**What you need to do:** Using the data beneath, show every line that includes the word "folklore".

☆ ☆ ☆

import Summits.Ventures.QEC.Census.BB.BB784RankZm1
import Summits.Ventures.QEC.Census.BB.BB784RankZm2
import Summits.Ventures.QEC.Census.BB.BB784RankZm3
import Summits.Ventures.QEC.Census.BB.BB784RankZm4
import Summits.Ventures.QEC.Census.BB.BB784RankZs
import Summits.Ventures.QEC.Census.RankRREFAppend
import Summits.Ventures.QEC.Census.BB.BB784RankZb
import Summits.Ventures.QEC.Census.RankPivotChunks
import HarnessLib

set_option maxRecDepth 200000

/-!
# `[[784,24,≤24]]` (BB.bb784): `rank₂ H^Z = 380`, chunked masks-only RREF certificate — part c (pivot columns, indices 192…379; assembly)

`BB.bb784` = `QC(x²⁶+y⁶+y⁸, y⁷+x⁹+x²⁰)` on `ℤ₂₈ × ℤ₁₄` [BravyiEtAl2024, §5] (arXiv:2308.07915 chunk p0011 L41–47); rows `BBRows.rowsZ la lb`
and pivots `pivZ` from `Census/BB/BB784Data.lean`, masks/reduced rows in chunks from `BB784RedZ.lean`. Parts m1–m4: every reduced row re-derived from its mask (`masksOKL`, one chunk of 95 per file); part s: every check row re-assembled from
its pivot bits (`redSelL`). Parts b/c: unit pivot columns over index ranges (`List.range'` chunks, `decide +kernel` each); part c assembles
`pivotsOK` (`Census/RankPivotChunks.pivotsOK_of_forall`) and the rank (`Census/RankRREFAppend.rank_rowMatrix_of_parts`), transported to
`BB.bb784.HZFlat` along `rowsZ_obj`. Tier KERNEL; axioms standard; no `native_decide`. HONEST FRAMING: a rank only.
-/

namespace Summit.Ventures.QEC.Census.BB784

open Matrix Literature.InformationTheory.QuantumCodes Summit.Ventures.QEC.Census BBRows

/-- Pivot chunk 5: for indices `i ∈ [192, 240)`, pivot `pivZ[i] < 784` and column `pivZ[i]` of the reduced rows is the unit vector `e_i` (`decide +kernel`). -/
theorem pivZc5_ok : ((List.range' 192 48).all fun i => ((pivZ.getD i 0 < 784 : Bool) && (colMask (rZ1 ++ rZ2 ++ rZ3 ++ rZ4) (pivZ.getD i 0) == 2 ^ i))) = true := by
  decide +kernel

/-- Pivot chunk 6: for indices `i ∈ [240, 288)`, pivot `pivZ[i] < 784` and column `pivZ[i]` of the reduced rows is the unit vector `e_i` (`decide +kernel`). -/
theorem pivZc6_ok : ((List.range' 240 48).all fun i => ((pivZ.getD i 0 < 784 : Bool) && (colMask (rZ1 ++ rZ2 ++ rZ3 ++ rZ4) (pivZ.getD i 0) == 2 ^ i))) = true := by
  decide +kernel

/-- Pivot chunk 7: for indices `i ∈ [288, 336)`, pivot `pivZ[i] < 784` and column `pivZ[i]` of the reduced rows is the unit vector `e_i` (`decide +kernel`). -/
theorem pivZc7_ok : ((List.range' 288 48).all fun i => ((pivZ.getD i 0 < 784 : Bool) && (colMask (rZ1 ++ rZ2 ++ rZ3 ++ rZ4) (pivZ.getD i 0) == 2 ^ i))) = true := by
  decide +kernel

/-- Pivot chunk 8: for indices `i ∈ [336, 380)`, pivot `pivZ[i] < 784` and column `pivZ[i]` of the reduced rows is the unit vector `e_i` (`decide +kernel`). -/
theorem pivZc8_ok : ((List.range' 336 44).all fun i => ((pivZ.getD i 0 < 784 : Bool) && (colMask (rZ1 ++ rZ2 ++ rZ3 ++ rZ4) (pivZ.getD i 0) == 2 ^ i))) = true := by
  decide +kernel

/-- All 380 reduced rows re-derived from their masks: the four chunks glued by `masksOKL_append`. -/
theorem masksZ_ok : masksOKL (rowsZ la lb) (rZ1 ++ rZ2 ++ rZ3 ++ rZ4) (mZ1 ++ mZ2 ++ mZ3 ++ mZ4) = true := by
  rw [masksOKL_append (rowsZ la lb) (rZ1 ++ rZ2 ++ rZ3) (mZ1 ++ mZ2 ++ mZ3) rZ4 mZ4 (by decide +kernel),
    masksOKL_append (rowsZ la lb) (rZ1 ++ rZ2) (mZ1 ++ mZ2) rZ3 mZ3 (by decide +kernel),
    masksOKL_append (rowsZ la lb) rZ1 mZ1 rZ2 mZ2 (by decide +kernel),
    maskZ1_ok, maskZ2_ok, maskZ3_ok, maskZ4_ok]
  rfl

/-- `|pivZ| = 380`. -/
theorem pivZ_length : pivZ.length = 380 := by
  decide +kernel

/-- `|rZ1 ++ rZ2 ++ rZ3 ++ rZ4| = 380`. -/
theorem redZ_length : (rZ1 ++ rZ2 ++ rZ3 ++ rZ4).length = 380 := by
  decide +kernel

/-- **Unit pivot columns** (`pivotsOK`) assembled from the eight index-range chunks (`RankPivotChunks.pivotsOK_of_forall`). -/
theorem pivZ_ok : pivotsOK 784 pivZ (rZ1 ++ rZ2 ++ rZ3 ++ rZ4) = true :=
  pivotsOK_of_forall (pivZ_length.trans redZ_length.symm) fun i hi => by
    rw [pivZ_length] at hi
    rcases Nat.lt_or_ge i 48 with h1 | h1
    · exact forall_of_all_range' pivZc1_ok i (Nat.zero_le _) (by omega)
    rcases Nat.lt_or_ge i 96 with h2 | h2
    · exact forall_of_all_range' pivZc2_ok i h1 (by omega)
    rcases Nat.lt_or_ge i 144 with h3 | h3
    · exact forall_of_all_range' pivZc3_ok i h2 (by omega)
    rcases Nat.lt_or_ge i 192 with h4 | h4
    · exact forall_of_all_range' pivZc4_ok i h3 (by omega)
    rcases Nat.lt_or_ge i 240 with h5 | h5
    · exact forall_of_all_range' pivZc5_ok i h4 (by omega)
    rcases Nat.lt_or_ge i 288 with h6 | h6
    · exact forall_of_all_range' pivZc6_ok i h5 (by omega)
    rcases Nat.lt_or_ge i 336 with h7 | h7
    · exact forall_of_all_range' pivZc7_ok i h6 (by omega)
    · exact forall_of_all_range' pivZc8_ok i h7 (by omega)

set_option maxHeartbeats 2000000 in -- large index types met by the rewrite
set_option maxRecDepth 200000 in
/-- **`rank₂ H^Z (BB.bb784) = 380`** (CERTIFIED, kernel tier): the four conjuncts of the masks-only RREF certificate, proved chunk-wise,
assembled by `rank_rowMatrix_of_parts` and transported along `rowsZ_obj`. -/
theorem rank_HZFlat : BB.bb784.HZFlat.rank = 380 := by
  rw [← rowsZ_obj]
  exact rank_rowMatrix_of_parts (masks := mZ1 ++ mZ2 ++ mZ3 ++ mZ4) (by rw [pivZ_length]; decide) pivZ_ok masksZ_ok selZ_ok

end Summit.Ventures.QEC.Census.BB784
omit [Fintype G] [DecidableEq G] in
/-- **The values of `χ` are `ε·ω^c`** with `ε ∈ {1, −1, i, −i}` and `c ∈ ℤ/p^{j+1}`, when `ω = χ(u)` is a primitive `p^{j+1}`-th root
of unity and all values are `4p^{j+1}`-th roots of unity (`p` odd). [folklore] -/
private theorem exists_value_eq₄ₚₖ (hp2 : p ≠ 2) (hu : IsPrimitiveRoot (χ (Additive.ofMul u)) (p ^ (j + 1)))
    (hall : ∀ g : G, χ (Additive.ofMul g) ^ (4 * p ^ (j + 1)) = 1) (g : G) :
    ∃ ε : ℂ, (ε = 1 ∨ ε = -1 ∨ ε = Complex.I ∨ ε = -Complex.I) ∧
      ∃ c : ZMod (p ^ (j + 1)), χ (Additive.ofMul g) = ε * χ (Additive.ofMul u) ^ c.val := by
  haveI : NeZero (p ^ (j + 1)) := ⟨pow_ne_zero _ hp.out.ne_zero⟩
  set w := χ (Additive.ofMul g) with hw
  set ω := χ (Additive.ofMul u) with hω
  have hω0 : ω ≠ 0 := hu.ne_zero (pow_ne_zero _ hp.out.ne_zero)
  have h4p : (w ^ 4) ^ p ^ (j + 1) = 1 := by rw [← pow_mul]; exact hall g
  obtain ⟨e, -, he⟩ := hu.eq_pow_of_pow_eq_one h4p
  obtain ⟨q, hq⟩ := isUnit_four₄ₚₖ (p := p) (j := j) hp2
  set c : ZMod (p ^ (j + 1)) := (e : ZMod (p ^ (j + 1))) * (↑q⁻¹ : ZMod (p ^ (j + 1))) with hc
  have h4c : (4 : ZMod (p ^ (j + 1))) * c = (e : ZMod (p ^ (j + 1))) := by
    rw [hc, ← mul_assoc, mul_comm (4 : ZMod (p ^ (j + 1))), mul_assoc]
    have : (q : ZMod (p ^ (j + 1))) = 4 := by exact_mod_cast hq
    rw [← this, Units.mul_inv, mul_one]
  have hval : ω ^ (4 * c.val) = ω ^ e := by
    rw [← pow_mod_orderOf ω (4 * c.val), ← pow_mod_orderOf ω e, ← hu.eq_orderOf]
    congr 1
    have hz : ((4 * c.val : ℕ) : ZMod (p ^ (j + 1))) = (e : ZMod (p ^ (j + 1))) := by
      push_cast
      rw [ZMod.natCast_zmod_val]
      exact h4c
    exact (ZMod.natCast_eq_natCast_iff' _ _ _).1 hz
  set z := w * (ω ^ c.val)⁻¹ with hz
  have hzpow : z ^ 4 = 1 := by
    rw [hz, mul_pow, ← he, ← hval, inv_pow, ← pow_mul, mul_comm c.val 4, mul_inv_cancel₀]
    exact pow_ne_zero _ hω0
  refine ⟨z, eq_of_pow_four_eq_one₄ₚₖ hzpow, c, ?_⟩
  rw [hz, inv_mul_cancel_right₀ (pow_ne_zero _ hω0)]

omit [Fintype G] [DecidableEq G] in
/-- Distinctness of `1, −1, i, −i`. [folklore] -/
private theorem four_roots_distinct₄ₚₖ :
    (1 : ℂ) ≠ -1 ∧ (1 : ℂ) ≠ Complex.I ∧ (1 : ℂ) ≠ -Complex.I ∧ (-1 : ℂ) ≠ Complex.I ∧
      (-1 : ℂ) ≠ -Complex.I ∧ Complex.I ≠ -Complex.I := by
  refine ⟨by norm_num, fun h => ?_, fun h => ?_, fun h => ?_, fun h => ?_, fun h => ?_⟩
  · have := congrArg Complex.re h; norm_num at this
  · have := congrArg Complex.re h; norm_num at this
  · have := congrArg Complex.re h; norm_num at this
  · have := congrArg Complex.re h; norm_num at this
  · have := congrArg Complex.im h; norm_num at this
omit [Fintype G] [DecidableEq G] in
/-- **The character sum on the fibres**: `χ(S) = Σ_{d ∈ ℤ/p^{j+1}} ((N(ω^d) − N(−ω^d)) + (N(iω^d) − N(−iω^d))·i)·ω^d` with
`N(v) = #{s ∈ S : χ(s) = v}`, for `χ` with values in the `4p^{j+1}`-th roots of unity and `ω = χ(u)` a primitive `p^{j+1}`-th root
(the case `j = 0` is the neighbour's `sum_char_eq_sum_gaussian_fibres`).
[cite: Kubota1965, §4 Lemma 2 (proof)] [cite: Hazama2003CyclicCM, Prop. 4.1] -/
theorem sum_char_eq_sum_gaussian_fibres_primePow (hp2 : p ≠ 2) (hu : IsPrimitiveRoot (χ (Additive.ofMul u)) (p ^ (j + 1)))
    (hall : ∀ g : G, χ (Additive.ofMul g) ^ (4 * p ^ (j + 1)) = 1) (Φ : Finset G) :
    ∑ s ∈ Φ, χ (Additive.ofMul s) = ∑ d : ZMod (p ^ (j + 1)),
      ((((Φ.filter fun s => χ (Additive.ofMul s) = χ (Additive.ofMul u) ^ d.val).card : ℂ) -
          ((Φ.filter fun s => χ (Additive.ofMul s) = -χ (Additive.ofMul u) ^ d.val).card : ℂ)) +
        (((Φ.filter fun s => χ (Additive.ofMul s) = Complex.I * χ (Additive.ofMul u) ^ d.val).card : ℂ) -
          ((Φ.filter fun s => χ (Additive.ofMul s) = -(Complex.I * χ (Additive.ofMul u) ^ d.val)).card : ℂ)) *
          Complex.I) * χ (Additive.ofMul u) ^ d.val := by
  set ω := χ (Additive.ofMul u) with hωdef
  obtain ⟨d1, d2, d3, d4, d5, d6⟩ := four_roots_distinct₄ₚₖ
  -- pointwise: exactly one of the `4p` indicator terms is `χ(s)`
  have hpt : ∀ s : G, χ (Additive.ofMul s) = ∑ d : ZMod (p ^ (j + 1)),
      ((if χ (Additive.ofMul s) = ω ^ d.val then ω ^ d.val else 0) +
        (if χ (Additive.ofMul s) = -ω ^ d.val then -ω ^ d.val else 0) +
        (if χ (Additive.ofMul s) = Complex.I * ω ^ d.val then Complex.I * ω ^ d.val else 0) +
        (if χ (Additive.ofMul s) = -(Complex.I * ω ^ d.val) then -(Complex.I * ω ^ d.val) else 0)) := by
    intro s
    obtain ⟨ε, hε, d₀, hd₀⟩ := exists_value_eq₄ₚₖ hp2 hu hall s
    have hd₀' : χ (Additive.ofMul s) = ε * ω ^ d₀.val := hd₀
    have hε4 : ε ^ 4 = 1 := by
      rcases hε with rfl | rfl | rfl | rfl <;> norm_num [Complex.I_pow_four, neg_pow]
    -- `χ(s) = ε' ω^d` iff `(ε', d) = (ε, d₀)`
    have key : ∀ ε' : ℂ, ε' ^ 4 = 1 → ∀ d : ZMod (p ^ (j + 1)),
        (χ (Additive.ofMul s) = ε' * ω ^ d.val ↔ ε' = ε ∧ d = d₀) := by
      intro ε' hε'4 d
      constructor
      · intro h'
        rw [hd₀'] at h'
        have hdd : d₀ = d := zmod_eq_of_mul_pow_eq₄ₚₖ hp2 hu hε4 hε'4 h'
        subst hdd
        exact ⟨(mul_right_cancel₀ (pow_ne_zero _ (hu.ne_zero (pow_ne_zero _ hp.out.ne_zero))) h').symm, rfl⟩
      · rintro ⟨rfl, rfl⟩; exact hd₀'
    have key1 : ∀ d : ZMod (p ^ (j + 1)), (χ (Additive.ofMul s) = ω ^ d.val ↔ 1 = ε ∧ d = d₀) := fun d => by
      rw [← one_mul (ω ^ d.val)]; exact key 1 (one_pow 4) d
    have key2 : ∀ d : ZMod (p ^ (j + 1)), (χ (Additive.ofMul s) = -ω ^ d.val ↔ -1 = ε ∧ d = d₀) := fun d => by
      rw [← neg_one_mul (ω ^ d.val)]; exact key (-1) (by norm_num) d
    have key3 : ∀ d : ZMod (p ^ (j + 1)), (χ (Additive.ofMul s) = Complex.I * ω ^ d.val ↔ Complex.I = ε ∧ d = d₀) := fun d =>
      key Complex.I Complex.I_pow_four d
    have key4 : ∀ d : ZMod (p ^ (j + 1)), (χ (Additive.ofMul s) = -(Complex.I * ω ^ d.val) ↔ -Complex.I = ε ∧ d = d₀) :=
      fun d => by
      rw [← neg_mul]; exact key (-Complex.I) (by rw [neg_pow, Complex.I_pow_four]; norm_num) d
    simp_rw [key1, key2, key3, key4]
    rw [Finset.sum_eq_single d₀]
    · rcases hε with rfl | rfl | rfl | rfl
      · rw [if_pos (show (1 : ℂ) = 1 ∧ d₀ = d₀ from ⟨rfl, rfl⟩),
          if_neg (show ¬((-1 : ℂ) = 1 ∧ d₀ = d₀) from fun h => d1 h.1.symm),
          if_neg (show ¬(Complex.I = 1 ∧ d₀ = d₀) from fun h => d2 h.1.symm),
          if_neg (show ¬(-Complex.I = 1 ∧ d₀ = d₀) from fun h => d3 h.1.symm), hd₀']
        ring
      · rw [if_neg (show ¬((1 : ℂ) = -1 ∧ d₀ = d₀) from fun h => d1 h.1),
          if_pos (show (-1 : ℂ) = -1 ∧ d₀ = d₀ from ⟨rfl, rfl⟩),
          if_neg (show ¬(Complex.I = -1 ∧ d₀ = d₀) from fun h => d4 h.1.symm),
          if_neg (show ¬(-Complex.I = -1 ∧ d₀ = d₀) from fun h => d5 h.1.symm), hd₀']
        ring
      · rw [if_neg (show ¬((1 : ℂ) = Complex.I ∧ d₀ = d₀) from fun h => d2 h.1),
          if_neg (show ¬((-1 : ℂ) = Complex.I ∧ d₀ = d₀) from fun h => d4 h.1),
          if_pos (show Complex.I = Complex.I ∧ d₀ = d₀ from ⟨rfl, rfl⟩),
          if_neg (show ¬(-Complex.I = Complex.I ∧ d₀ = d₀) from fun h => d6 h.1.symm), hd₀']
        ring
      · rw [if_neg (show ¬((1 : ℂ) = -Complex.I ∧ d₀ = d₀) from fun h => d3 h.1),
          if_neg (show ¬((-1 : ℂ) = -Complex.I ∧ d₀ = d₀) from fun h => d5 h.1),
          if_neg (show ¬(Complex.I = -Complex.I ∧ d₀ = d₀) from fun h => d6 h.1),
          if_pos (show -Complex.I = -Complex.I ∧ d₀ = d₀ from ⟨rfl, rfl⟩), hd₀']
        ring
    · intro d _ hd
      have hF : ∀ ε' : ℂ, ¬(ε' = ε ∧ d = d₀) := fun ε' h => hd h.2
      rw [if_neg (hF 1), if_neg (hF (-1)), if_neg (hF Complex.I), if_neg (hF (-Complex.I))]
      ring
    · intro h'; exact absurd (Finset.mem_univ _) h'
  rw [Finset.sum_congr rfl fun s _ => hpt s, Finset.sum_comm]
  refine Finset.sum_congr rfl fun d _ => ?_
  rw [Finset.sum_add_distrib, Finset.sum_add_distrib, Finset.sum_add_distrib, ← Finset.sum_filter, ← Finset.sum_filter,
    ← Finset.sum_filter, ← Finset.sum_filter, Finset.sum_const, Finset.sum_const, Finset.sum_const, Finset.sum_const,
    nsmul_eq_mul, nsmul_eq_mul, nsmul_eq_mul, nsmul_eq_mul]
  ring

☆ ☆ ☆

**Written answer:**
of unity and all values are `4p^{j+1}`-th roots of unity (`p` odd). [folklore] -/
/-- Distinctness of `1, −1, i, −i`. [folklore] -/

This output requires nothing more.